The aims of the present study were to explore the effects of salidroside on fibrotic injuries in the lung. In vivo and in vitro experiments were performed in bleomycin (BLM)-challenged rats and recombinant TGF-β1-stimulated primarily cultured rat alveolar epithelial cells (AECs) and human A549 cells, respectively.

Materials and methods

Animals and treatments

All work in this study was approved by the Institutional Animal Care and Use Committee of Dalian Medical University. Eight-week-old Sprague–Dawley (SD) rats (weighing approximately 250 g) were kept on a 12-h light/dark cycle at a controlled temperature with free access to food and tap water.

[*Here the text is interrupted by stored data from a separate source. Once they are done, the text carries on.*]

import Literature.Analysis.Complex.PQFlatPoincare
import HarnessLib

/-!
# `∂̄`-exhaustion of a polydisc for `(p,q+2)`-forms (Hörmander, proof of Thm. 2.7.8, case `q ≥ 1`)

From the `∂̄`-Poincaré lemma with shrinking (`exists_dbar_potential_of_type`: a potential on
every smaller polydisc) to a potential on the WHOLE polydisc, for data of type `(p,q+2)`:

* `dbar_dbar_eq_zero` — the flat identity `∂̄(∂̄γ) = 0`, i.e.
  `(d (dγ)^{p,q+1})^{p,q+2} = 0` for `C^∞` forms `γ` of pure type `(p,q)` on `ℂ^ι`
  (coordinates: `∑_{k,j} dz̄_k ∧ dz̄_j ∧ ∂̄_k ∂̄_j γ = 0` by symmetry of second derivatives);
* `exists_dbar_potential_on_exhaustion` — **Theorem.** for an increasing union `U = ⋃_m D(c, ρ_m)`
  of concentric polydiscs and `α : ℂ^ι → Λ^{n+1}`, `C^∞` on `U`, of type `(p,q+2)` on `U` with
  `(dα)^{p,q+3} = 0` on `U`, there is `β : ℂ^ι → Λ^n`, `C^∞` on `U`, fixed by the
  `(p,q+1)`-projection, with `(dβ)^{p,q+2} = α` on all of `U`; corollaries
  `exists_dbar_potential_on_polydisc` (`U = D(c,r)`) and `exists_dbar_potential_on_univ`
  (`U = ℂ^ι`).

The proof is Hörmander's (1973, proof of Thm. 2.7.8, the case `q > 0`, p. 59, there for general
pseudoconvex domains via Thm. 2.7.6; here the elementary polydisc case): exhaust `D` by
`D_m = D(c, r - 1/(m+1))`, take potentials `β_m` on `D_m` from Thm. 2.3.3, and correct
`β_{m+1}` by `∂̄γ_m` where `∂̄γ_m = β_{m+1} - β̃_m` on `D_{m-1}` (Thm. 2.3.3 one bidegree down —
available because the potentials have `q+1 ≥ 1`), so that the corrected sequence is eventually
constant on every `D_m`; its eventual value is the potential. (For data of type `(p,1)` the
corrections are holomorphic and one needs polynomial approximation instead — not treated here.)

## References

* L. Hörmander, *An Introduction to Complex Analysis in Several Variables*, 2nd ed. (1973),
  Thm. 2.3.3 and proof of Thm. 2.7.8. [HormanderSCV1973]
-/

noncomputable section

open scoped ComplexConjugate ContDiff Topology
open Complex Function ContinuousAlternatingMap Set Filter Metric
open Literature.LinearAlgebra.Alternating

namespace Literature.Analysis.Complex

variable {ι : Type*} [Fintype ι] [DecidableEq ι]

/-! ### `∂̄ ∘ ∂̄ = 0` on flat forms of pure type -/

/-- The coordinate `∂̄` of a form of type `(p,q)` has type `(p,q+1)`. [cite: HormanderSCV1973, §2.1] -/
theorem isOfTypeAt_sum_wedgeOne_dbarAlong {n p q : ℕ} {γ : (ι → ℂ) → (ι → ℂ) [⋀^Fin n]→L[ℝ] ℂ}
    (hγ : ∀ y, IsOfTypeAt p q (γ y)) (x : ι → ℂ) :
    IsOfTypeAt p (q + 1) (∑ j, wedgeOne (dzBar j) (dbarAlong (Pi.single j 1) γ x)) := by
  have hn : p + (q + 1) = n + 1 := by have := (hγ x).1; omega
  refine Finset.sum_induction _ (IsOfTypeAt p (q + 1)) (fun a b ha hb => ha.add hb)
    (isOfTypeAt_zero hn) fun j _ => ?_
  by_cases hd : DifferentiableAt ℝ γ x
  · exact (IsOfTypeAt.dbarAlong hγ hd _).wedgeOne_of_conj fun c w => by
      rw [dzBar_apply, dzBar_apply, Pi.smul_apply, smul_eq_mul, map_mul]
  · rw [dbarAlong_eq_zero_of_not_differentiableAt hd, wedgeOne_zero]
    exact isOfTypeAt_zero hn

/-- **`∂̄ ∘ ∂̄ = 0`** on `C^∞` forms of pure type `(p,q)` on `ℂ^ι`:
`(d (dγ)^{p,q+1})^{p,q+2} = 0`; in coordinates `∑_{k,j} dz̄_k ∧ dz̄_j ∧ ∂̄_k ∂̄_j γ = 0` by the
symmetry of second derivatives and the anticommutativity of `dz̄_k ∧ dz̄_j ∧ ·`
(Hörmander (1973), §2.1, `∂̄² = 0`). [cite: HormanderSCV1973, §2.1] -/
theorem dbar_dbar_eq_zero {n p q : ℕ} {γ : (ι → ℂ) → (ι → ℂ) [⋀^Fin n]→L[ℝ] ℂ}
    (hγt : ∀ y, IsOfTypeAt p q (γ y)) (hγ : ContDiff ℝ ∞ γ) (x : ι → ℂ) :
    typeProjAt p (q + 2) (extDeriv (fun y => typeProjAt p (q + 1) (extDeriv γ y)) x) = 0 := by
  have h1 : (fun y => typeProjAt p (q + 1) (extDeriv γ y)) =
      fun y => ∑ j, wedgeOne (dzBar j) (dbarAlong (Pi.single j 1) γ y) :=
    funext fun y => typeProjAt_extDeriv_eq_sum hγt y
  rw [h1, typeProjAt_extDeriv_eq_sum (isOfTypeAt_sum_wedgeOne_dbarAlong hγt)]
  -- differentiability of the first derivatives
  have hdj : ∀ j, ContDiff ℝ ∞ (dbarAlong (Pi.single j (1 : ℂ)) γ) := fun j =>
    contDiff_infty_dbarAlong hγ _
  have hdjx : ∀ j, DifferentiableAt ℝ (dbarAlong (Pi.single j (1 : ℂ)) γ) x := fun j =>
    ((hdj j).differentiable (by simp)).differentiableAt
  have hwj : ∀ j, DifferentiableAt ℝ
      (fun y => wedgeOne (dzBar j) (dbarAlong (Pi.single j (1 : ℂ)) γ y)) x := fun j =>
    (((wedgeOneL (F := ℂ) (dzBar j)).restrictScalars ℝ).differentiableAt).comp x (hdjx j)
  -- expand `∂̄_k` of the sum
  have h2 : ∀ k, dbarAlong (Pi.single k 1)
      (fun y => ∑ j, wedgeOne (dzBar j) (dbarAlong (Pi.single j 1) γ y)) x =
      ∑ j, wedgeOne (dzBar j) (dbarAlong (Pi.single k 1) (dbarAlong (Pi.single j 1) γ) x) := by
    intro k
    rw [dbarAlong_finset_sum _ (fun j _ => hwj j)]
    refine Finset.sum_congr rfl fun j _ => ?_
    exact dbarAlong_clm_comp (wedgeOneL (dzBar j)) (hdjx j) _
  simp_rw [h2]
  simp only [← wedgeOneL_apply, _root_.map_sum]
  simp only [wedgeOneL_apply]
  -- the double sum is antisymmetric under `(k, j) ↦ (j, k)`
  set A : ι → ι → (ι → ℂ) [⋀^Fin (n + 1 + 1)]→L[ℝ] ℂ := fun k j =>
    wedgeOne (dzBar k) (wedgeOne (dzBar j) (dbarAlong (Pi.single k 1) (dbarAlong (Pi.single j 1) γ) x))
  have hA : ∀ k j, A k j = -A j k := by
    intro k j
    simp only [A]
    have h2 : (2 : WithTop ℕ∞) ≤ ∞ := by norm_cast
    rw [dbarAlong_comm (hγ.contDiffAt (x := x)) h2 (Pi.single k 1) (Pi.single j 1)]
    exact eq_neg_of_add_eq_zero_left (wedgeOne_wedgeOne_add_swap (dzBar k) (dzBar j) _)
  have hS : ∑ k, ∑ j, A k j = -∑ k, ∑ j, A k j := by
    conv_rhs => rw [Finset.sum_comm]
    rw [← Finset.sum_neg_distrib]
    refine Finset.sum_congr rfl fun k _ => ?_
    rw [← Finset.sum_neg_distrib]
    exact Finset.sum_congr rfl fun j _ => hA k j
  have h2S : (∑ k, ∑ j, A k j) + ∑ k, ∑ j, A k j = 0 := by
    nth_rewrite 2 [hS]
    exact add_neg_cancel _
  rw [← two_smul ℝ] at h2S
  exact (smul_eq_zero.mp h2S).resolve_left two_ne_zero

/-! ### Exhaustion of a polydisc -/

omit [DecidableEq ι] in
/-- Every point of a polydisc lies in one of the shrunken polydiscs `D(c, r - 1/(m+1))`.
[folklore] -/
theorem exists_mem_polydisc_sub (c : ι → ℂ) (r : ι → ℝ) {x : ι → ℂ} (hx : x ∈ polydisc c r) :
    ∃ m : ℕ, x ∈ polydisc c fun i => r i - 1 / ((m : ℝ) + 1) := by
  have h : ∀ i, ∀ᶠ m : ℕ in atTop, x i ∈ ball (c i) (r i - 1 / ((m : ℝ) + 1)) := by
    intro i
    have hi : dist (x i) (c i) < r i := mem_ball.1 (mem_polydisc.1 hx i)
    have ht : Tendsto (fun m : ℕ => 1 / ((m : ℝ) + 1)) atTop (𝓝 0) :=
      tendsto_one_div_add_atTop_nhds_zero_nat
    filter_upwards [ht.eventually (gt_mem_nhds (sub_pos.2 hi))] with m hm
    exact mem_ball.2 (by linarith)
  obtain ⟨m, hm⟩ := (eventually_all.2 h).exists
  exact ⟨m, mem_polydisc.2 hm⟩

Fibrotic injuries were established in rats by BLM (Melonepharma, Dalian, China). In short, rats were anesthetized with injection of 10 % chloride hydrate (3.5 mL/kg; Sinopharm, Shanghai, China) and given an intratracheal instillation of 5 mg/kg BLM (BLM group). The rats were rotated immediately to ensure the thorough drug distribution in the lungs. Control rats undergoing the same surgical procedures were given an equal volume of saline (control group). Then, the BLM-treated rats were given a daily intraperitoneal injection of 50, 100, or 200 mg/kg salidroside (purity ≥ 98 %; Melonepharma). Control rats were administrated with an equal volume of salidroside vehicle. Twenty-eight days later, after collection of bronchoalveolar lavage fluids (BALFs), all animals were sacrificed. The lung tissues were removed then fixed in 4 % paraformaldehyde (Sinopharm) or stored in −80 °C before assay.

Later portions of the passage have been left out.